How about the recent headlines made by Prof. Siegel of Wharton fame, calling for the Dow to hit 15,000, maybe even 17,000? (see http://www.cnbc.com/id/46368101). The broken record message of an old bull?
My opinion, save, re-invest and dollar cost average is good and easier to do. But opportunistic times entry is quite challenge. Market timing in my opinion is more art than science. Or you guys have better idea to achieve this, mind share the secrets with us?
I'd say this article is right on time. Helps people stay cool while the market is irrestonal.
Listening to them bicker and negotiate gets real old... it's like the destitute cousin begging your rich Uncle Vinny for money... you know everybody has those two characters in their family yeah?
Problem with Greece is that the corrupt people leading that place still have nothing to lose whether Athens stays in the EU or whather it goes back the drachma (sp?). So they can play the austerity game as long as the Germanys and Frances of the world demand it and yet never make any true reforms of the system. Then if the EU and the banks get tired of Greece's game and kick them out of the currency, that's a win for these same elites because they'll be able to print themselves money while the rest of their country drowns in hyperinflation.

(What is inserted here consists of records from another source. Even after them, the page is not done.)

import Summits.CriticalPhenomena.PercolationContinuityZ3.Theorems.Transplant.FKConnectivityAllQPat3SymCone
import Summits.CriticalPhenomena.PercolationContinuityZ3.Theorems.Transplant.FKConnectivityAllQPat3ThetaGluing
import Summits.CriticalPhenomena.PercolationContinuityZ3.Theorems.Transplant.FKConnectivityAllQPat3RingGluing
import HarnessLib

/-!
# Connectivity correlation inequalities for `φ_{w,q}`, every `q > 0` — THETA AND RING GRAPHS: a product-cone certificate
# (entrywise or symmetrised) gives levelwise nonnegativity of the target (Stage S2, part 2d — everything but the data)

Theorems file (`--supports stmt-CriticalPhenomena-4575`), census lane `prim-bschramm-census` (gen 36) of the post-continuity programme (LANE 2 bschramm, FK sub-lane);
builds on p205010 (kernel theorem, internal audit signed; external expert review pending).
No definitions, no named facts, no sorries; standard axioms.  `FK.corr3_le_two`, `FK.corrRing_le_two` (by `decide`);
**`FK.theta_level_nonneg_of_cert`** / **`FK.ring_level_nonneg_of_cert`** (`FK.cone3_level_nonneg` instantiated with
`FK.tval_union3_theta` / `FK.tval_union3_ring`) and **`FK.theta_level_nonneg_of_symCert`** / **`FK.ring_level_nonneg_of_symCert`**
(`FK.cone3_level_nonneg_sym`, the form census g34's certificates have: `8 · Σ_j λ_j π_j ≤ D · FK.target3Sym`): for three
two-terminal pieces with inner marks in the THETA / RING configuration of census g34's Lemma Θ₃, a finite family of products
dominated by the (symmetrised) target whose generators are levelwise nonnegative on their pieces yields
`0 ≤ D · lev2 (E_K ∪ E₁ ∪ E₂) b s t T λ` at every level.  The certificate family comes from `FK.cert_of_pairs` /
`FK.symCert_of_pairs` (file `…Pat3FastCheck.lean`, 25 `decide +kernel` declarations per certificate) or `FK.certCheck3_spec`;
the validity family from the generator dictionary (file `…Pat3GenDict.lean`).  What THEOREM SP on THETA/RING graphs still needs in
the kernel: the four data files (census g34's THETA_TS 111 / THETA_STAR 191 / RING_TS 245 / RING_STAR 157 products re-derived in
ordered pattern coordinates — census g36's `out/tables.json` + memo §12).
[cite: AyyerLinussonRavichandran2025, §7 eq. (13)–(15) (p. 22)] [cite: Grimmett2006, §3.8 (pp. 61–62)]
-/

noncomputable section

namespace Summit.CriticalPhenomena.PercolationContinuityZ3.Theorems

namespace FK

open SimpleGraph Literature.Probability.LatticeModels Literature.Probability.Percolation

/-! ### Level corrections are at most two -/

/-- The THETA correction is at most `2`. [folklore] -/
theorem corr3_le_two : ∀ P1 P2 P3 : Pat3, corr3 P1 P2 P3 ≤ 2 := by decide

/-- The RING correction is at most `2`. [folklore] -/
theorem corrRing_le_two : ∀ P1 P2 P3 : Pat3, corrRing P1 P2 P3 ≤ 2 := by decide

/-! ### THETA and RING graphs: certificates give levelwise nonnegativity -/

section Graphs

open scoped Classical

variable {V : Type*} [Fintype V]

/-- **THETA graphs: an entrywise product-cone certificate gives levelwise nonnegativity.**  For three two-terminal pieces `E_K ∋ b`,
`E₁ ∋ s`, `E₂ ∋ t` glued in parallel between the corners `u, v` (edge-disjoint, edges on `V_K, V₁, V₂` pairwise meeting inside
`{u, v}`, marks off the other pieces and off the corners), a two-level target `T`, a finite family of products whose tensors are
dominated entrywise by `D · τ_T` (`hcert` — e.g. from `FK.certCheck3_spec` or `FK.cert_of_pairs`) and whose generators are
levelwise nonnegative on their pieces (positional coordinates `(u, v, mark)`): `0 ≤ D · lev2 (E_K ∪ E₁ ∪ E₂) b s t T λ` at every
level. [cite: AyyerLinussonRavichandran2025, §7 (p. 22)] -/
theorem theta_level_nonneg_of_cert {EK E₁ E₂ : Finset (Sym2 V)} {VK V₁ V₂ : Set V} {u v b s t : V}
    (hdK1 : Disjoint EK E₁) (hdK2 : Disjoint EK E₂) (hd12 : Disjoint E₁ E₂)
    (hK : ∀ e ∈ (↑EK : Set (Sym2 V)), ∀ z ∈ e, z ∈ VK)
    (h₁ : ∀ e ∈ (↑E₁ : Set (Sym2 V)), ∀ z ∈ e, z ∈ V₁) (h₂ : ∀ e ∈ (↑E₂ : Set (Sym2 V)), ∀ z ∈ e, z ∈ V₂)
    (hK1 : VK ∩ V₁ ⊆ ({u, v} : Set V)) (hK2 : VK ∩ V₂ ⊆ ({u, v} : Set V)) (h12 : V₁ ∩ V₂ ⊆ ({u, v} : Set V)) (huv : u ≠ v)
    (hb1 : b ∉ V₁) (hb2 : b ∉ V₂) (hsK : s ∉ VK) (hs2 : s ∉ V₂) (htK : t ∉ VK) (ht1 : t ∉ V₁)
    (hbu : b ≠ u) (hbv : b ≠ v) (hsu : s ≠ u) (hsv : s ≠ v) (htu : t ≠ u) (htv : t ≠ v)
    (hbs : b ≠ s) (hbt : b ≠ t) (hst : s ≠ t)
    (T : ℕ → Pat3 → Pat3 → ℤ) (D : ℕ) {ι : Type*} (J : Finset ι) (prod : ι → Prod3)
    (hcert : ∀ d : ℕ, ∀ PK QK P1 Q1 P2 Q2 : Pat3,
      ∑ j ∈ J, ((prod j).lam : ℤ) * (prod j).tensor d PK QK P1 Q1 P2 Q2 ≤ D * target3 join3 corr3 T d PK QK P1 Q1 P2 Q2)
    (hval : ∀ j ∈ J, ∀ μ : ℕ, 0 ≤ lev2 EK u v b (prod j).gK μ ∧ 0 ≤ lev2 E₁ u v s (prod j).g1 μ ∧ 0 ≤ lev2 E₂ u v t (prod j).g2 μ)
    (lam : ℕ) : 0 ≤ (D : ℤ) * lev2 (EK ∪ E₁ ∪ E₂) b s t T lam :=
  cone3_level_nonneg join3 corr3 (4 * Fintype.card V)
    (fun wt tab => tval_union3_theta hdK1 hdK2 hd12 hK h₁ h₂ hK1 hK2 h12 huv hb1 hb2 hsK hs2 htK ht1 hbu hbv hsu hsv htu htv hbs hbt hst wt tab)
    T D J prod hcert hval lam

/-- **THETA graphs, symmetrised certificate** (the form census g34's THETA_TS / THETA_STAR certificates have: domination after
summing over the flip orbit, `FK.cone3_level_nonneg_sym`; `hcert` e.g. from `FK.symCert_of_pairs`).
[cite: AyyerLinussonRavichandran2025, §7 (p. 22)] -/
theorem theta_level_nonneg_of_symCert {EK E₁ E₂ : Finset (Sym2 V)} {VK V₁ V₂ : Set V} {u v b s t : V}
    (hdK1 : Disjoint EK E₁) (hdK2 : Disjoint EK E₂) (hd12 : Disjoint E₁ E₂)
    (hK : ∀ e ∈ (↑EK : Set (Sym2 V)), ∀ z ∈ e, z ∈ VK)
    (h₁ : ∀ e ∈ (↑E₁ : Set (Sym2 V)), ∀ z ∈ e, z ∈ V₁) (h₂ : ∀ e ∈ (↑E₂ : Set (Sym2 V)), ∀ z ∈ e, z ∈ V₂)
    (hK1 : VK ∩ V₁ ⊆ ({u, v} : Set V)) (hK2 : VK ∩ V₂ ⊆ ({u, v} : Set V)) (h12 : V₁ ∩ V₂ ⊆ ({u, v} : Set V)) (huv : u ≠ v)
    (hb1 : b ∉ V₁) (hb2 : b ∉ V₂) (hsK : s ∉ VK) (hs2 : s ∉ V₂) (htK : t ∉ VK) (ht1 : t ∉ V₁)
    (hbu : b ≠ u) (hbv : b ≠ v) (hsu : s ≠ u) (hsv : s ≠ v) (htu : t ≠ u) (htv : t ≠ v)
    (hbs : b ≠ s) (hbt : b ≠ t) (hst : s ≠ t)
    (T : ℕ → Pat3 → Pat3 → ℤ) (D : ℕ) {ι : Type*} (J : Finset ι) (prod : ι → Prod3)
    (hcert : ∀ d : ℕ, ∀ PK QK P1 Q1 P2 Q2 : Pat3,
      8 * ∑ j ∈ J, ((prod j).lam : ℤ) * (prod j).tensor d PK QK P1 Q1 P2 Q2 ≤ D * target3Sym join3 corr3 T d PK QK P1 Q1 P2 Q2)
    (hval : ∀ j ∈ J, ∀ μ : ℕ, 0 ≤ lev2 EK u v b (prod j).gK μ ∧ 0 ≤ lev2 E₁ u v s (prod j).g1 μ ∧ 0 ≤ lev2 E₂ u v t (prod j).g2 μ)
    (lam : ℕ) : 0 ≤ (D : ℤ) * lev2 (EK ∪ E₁ ∪ E₂) b s t T lam :=
  cone3_level_nonneg_sym join3 corr3 (4 * Fintype.card V)
    (fun wt tab => tval_union3_theta hdK1 hdK2 hd12 hK h₁ h₂ hK1 hK2 h12 huv hb1 hb2 hsK hs2 htK ht1 hbu hbv hsu hsv htu htv hbs hbt hst wt tab)
    T D J prod hcert hval lam

/-- **RING graphs: an entrywise product-cone certificate gives levelwise nonnegativity** (the ring `K(v,u;b)·Q₁(u,w;s)·Q₂(w,v;t)`;
generators in the pieces' coordinates `(v,u,b)`, `(u,w,s)`, `(w,v,t)`). [cite: AyyerLinussonRavichandran2025, §7 (p. 22)] -/
theorem ring_level_nonneg_of_cert {EK E₁ E₂ : Finset (Sym2 V)} {VK V₁ V₂ : Set V} {u v w b s t : V}
    (hdK1 : Disjoint EK E₁) (hdK2 : Disjoint EK E₂) (hd12 : Disjoint E₁ E₂)
    (hK : ∀ e ∈ (↑EK : Set (Sym2 V)), ∀ z ∈ e, z ∈ VK)
    (h₁ : ∀ e ∈ (↑E₁ : Set (Sym2 V)), ∀ z ∈ e, z ∈ V₁) (h₂ : ∀ e ∈ (↑E₂ : Set (Sym2 V)), ∀ z ∈ e, z ∈ V₂)
    (hK1 : VK ∩ V₁ ⊆ ({u} : Set V)) (h12 : V₁ ∩ V₂ ⊆ ({w} : Set V)) (hK2 : VK ∩ V₂ ⊆ ({v} : Set V))
    (hu2 : u ∉ V₂) (hv1 : v ∉ V₁) (huv : u ≠ v) (huw : u ≠ w) (hvw : v ≠ w)
    (hb1 : b ∉ V₁) (hb2 : b ∉ V₂) (hsK : s ∉ VK) (hs2 : s ∉ V₂) (htK : t ∉ VK) (ht1 : t ∉ V₁)
    (hbu : b ≠ u) (hbv : b ≠ v) (hsu : s ≠ u) (hsv : s ≠ v) (hsw : s ≠ w) (htu : t ≠ u) (htv : t ≠ v) (htw : t ≠ w)
    (hbs : b ≠ s) (hbt : b ≠ t) (hst : s ≠ t)
    (T : ℕ → Pat3 → Pat3 → ℤ) (D : ℕ) {ι : Type*} (J : Finset ι) (prod : ι → Prod3)
    (hcert : ∀ d : ℕ, ∀ PK QK P1 Q1 P2 Q2 : Pat3,
      ∑ j ∈ J, ((prod j).lam : ℤ) * (prod j).tensor d PK QK P1 Q1 P2 Q2 ≤ D * target3 joinRing corrRing T d PK QK P1 Q1 P2 Q2)
    (hval : ∀ j ∈ J, ∀ μ : ℕ, 0 ≤ lev2 EK v u b (prod j).gK μ ∧ 0 ≤ lev2 E₁ u w s (prod j).g1 μ ∧ 0 ≤ lev2 E₂ w v t (prod j).g2 μ)
    (lam : ℕ) : 0 ≤ (D : ℤ) * lev2 (EK ∪ E₁ ∪ E₂) b s t T lam :=
  cone3_level_nonneg joinRing corrRing (4 * Fintype.card V)
    (fun wt tab => tval_union3_ring hdK1 hdK2 hd12 hK h₁ h₂ hK1 h12 hK2 hu2 hv1 huv huw hvw hb1 hb2 hsK hs2 htK ht1 hbu hbv hsu hsv hsw htu htv htw hbs hbt hst wt tab)
    T D J prod hcert hval lam

/-- **RING graphs, symmetrised certificate** (census g34's RING_TS / RING_STAR form). [cite: AyyerLinussonRavichandran2025, §7 (p. 22)] -/
theorem ring_level_nonneg_of_symCert {EK E₁ E₂ : Finset (Sym2 V)} {VK V₁ V₂ : Set V} {u v w b s t : V}
    (hdK1 : Disjoint EK E₁) (hdK2 : Disjoint EK E₂) (hd12 : Disjoint E₁ E₂)
    (hK : ∀ e ∈ (↑EK : Set (Sym2 V)), ∀ z ∈ e, z ∈ VK)
    (h₁ : ∀ e ∈ (↑E₁ : Set (Sym2 V)), ∀ z ∈ e, z ∈ V₁) (h₂ : ∀ e ∈ (↑E₂ : Set (Sym2 V)), ∀ z ∈ e, z ∈ V₂)
    (hK1 : VK ∩ V₁ ⊆ ({u} : Set V)) (h12 : V₁ ∩ V₂ ⊆ ({w} : Set V)) (hK2 : VK ∩ V₂ ⊆ ({v} : Set V))
    (hu2 : u ∉ V₂) (hv1 : v ∉ V₁) (huv : u ≠ v) (huw : u ≠ w) (hvw : v ≠ w)
    (hb1 : b ∉ V₁) (hb2 : b ∉ V₂) (hsK : s ∉ VK) (hs2 : s ∉ V₂) (htK : t ∉ VK) (ht1 : t ∉ V₁)
    (hbu : b ≠ u) (hbv : b ≠ v) (hsu : s ≠ u) (hsv : s ≠ v) (hsw : s ≠ w) (htu : t ≠ u) (htv : t ≠ v) (htw : t ≠ w)
    (hbs : b ≠ s) (hbt : b ≠ t) (hst : s ≠ t)
    (T : ℕ → Pat3 → Pat3 → ℤ) (D : ℕ) {ι : Type*} (J : Finset ι) (prod : ι → Prod3)
    (hcert : ∀ d : ℕ, ∀ PK QK P1 Q1 P2 Q2 : Pat3,
      8 * ∑ j ∈ J, ((prod j).lam : ℤ) * (prod j).tensor d PK QK P1 Q1 P2 Q2 ≤ D * target3Sym joinRing corrRing T d PK QK P1 Q1 P2 Q2)
    (hval : ∀ j ∈ J, ∀ μ : ℕ, 0 ≤ lev2 EK v u b (prod j).gK μ ∧ 0 ≤ lev2 E₁ u w s (prod j).g1 μ ∧ 0 ≤ lev2 E₂ w v t (prod j).g2 μ)
    (lam : ℕ) : 0 ≤ (D : ℤ) * lev2 (EK ∪ E₁ ∪ E₂) b s t T lam :=
  cone3_level_nonneg_sym joinRing corrRing (4 * Fintype.card V)
    (fun wt tab => tval_union3_ring hdK1 hdK2 hd12 hK h₁ h₂ hK1 h12 hK2 hu2 hv1 huv huw hvw hb1 hb2 hsK hs2 htK ht1 hbu hbv hsu hsv hsw htu htv htw hbs hbt hst wt tab)
    T D J prod hcert hval lam

end Graphs

end FK

end Summit.CriticalPhenomena.PercolationContinuityZ3.Theorems

end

What's weird about Greece thing is that everybody seems to forget about 2010 when there was a "big Greece panic" that drove down the market and then there was the "Huge Greek Bailout."
Here we are two years later, and basically nothing has changed -- only the Greek economy is even worse shape and the debt problem has grown.
I wrote about the original "Baklava Bailout" on my blog in 2010. Check out my shopping list from back then. Not bad!!
"But you might notice that Roubini has a habit of getting bullish at exactly the wrong time."
Good point, Mr.Roubini is the caller of Doomday, he has a tracking record to call the bear, not the bull. Just like another bear, John Paulson, who lost big time last year for his bet on bullish market.
As I mentioned yesterday, there is a good chance Volatility may start to spike again as every time it gets down to the 15-20 range it tends to bounce up again.
This again is why I bought VXX this week and last as described in the post above. I believe VXX is a great hedge to a long portfolio because you can capture profits on a volatility spike.
Action today: VXX is rising again and to me appears to have reversed its recent decline.
High-quality dividend stocks are fine. In fact they underperformed for years and they are just now performing so nothing wrong with holding them as long as you could stomach a pullback, you invest more over time, you are saving money and you are ready to buy more on market swoons.
The only way to beat the market over time is to save, re-invest, dollar cost average at opportunistic times. Even if the market pulls back or falls again I don't think we're going back to Mardh 2009 because the Central Banksters have shown they won't let that happen -- they'll prop the market up with printed money.
Think of the difference in the last ten years of the guy that sold at lows vs. the person that doubled down and added on lows. The difference between winning and losing.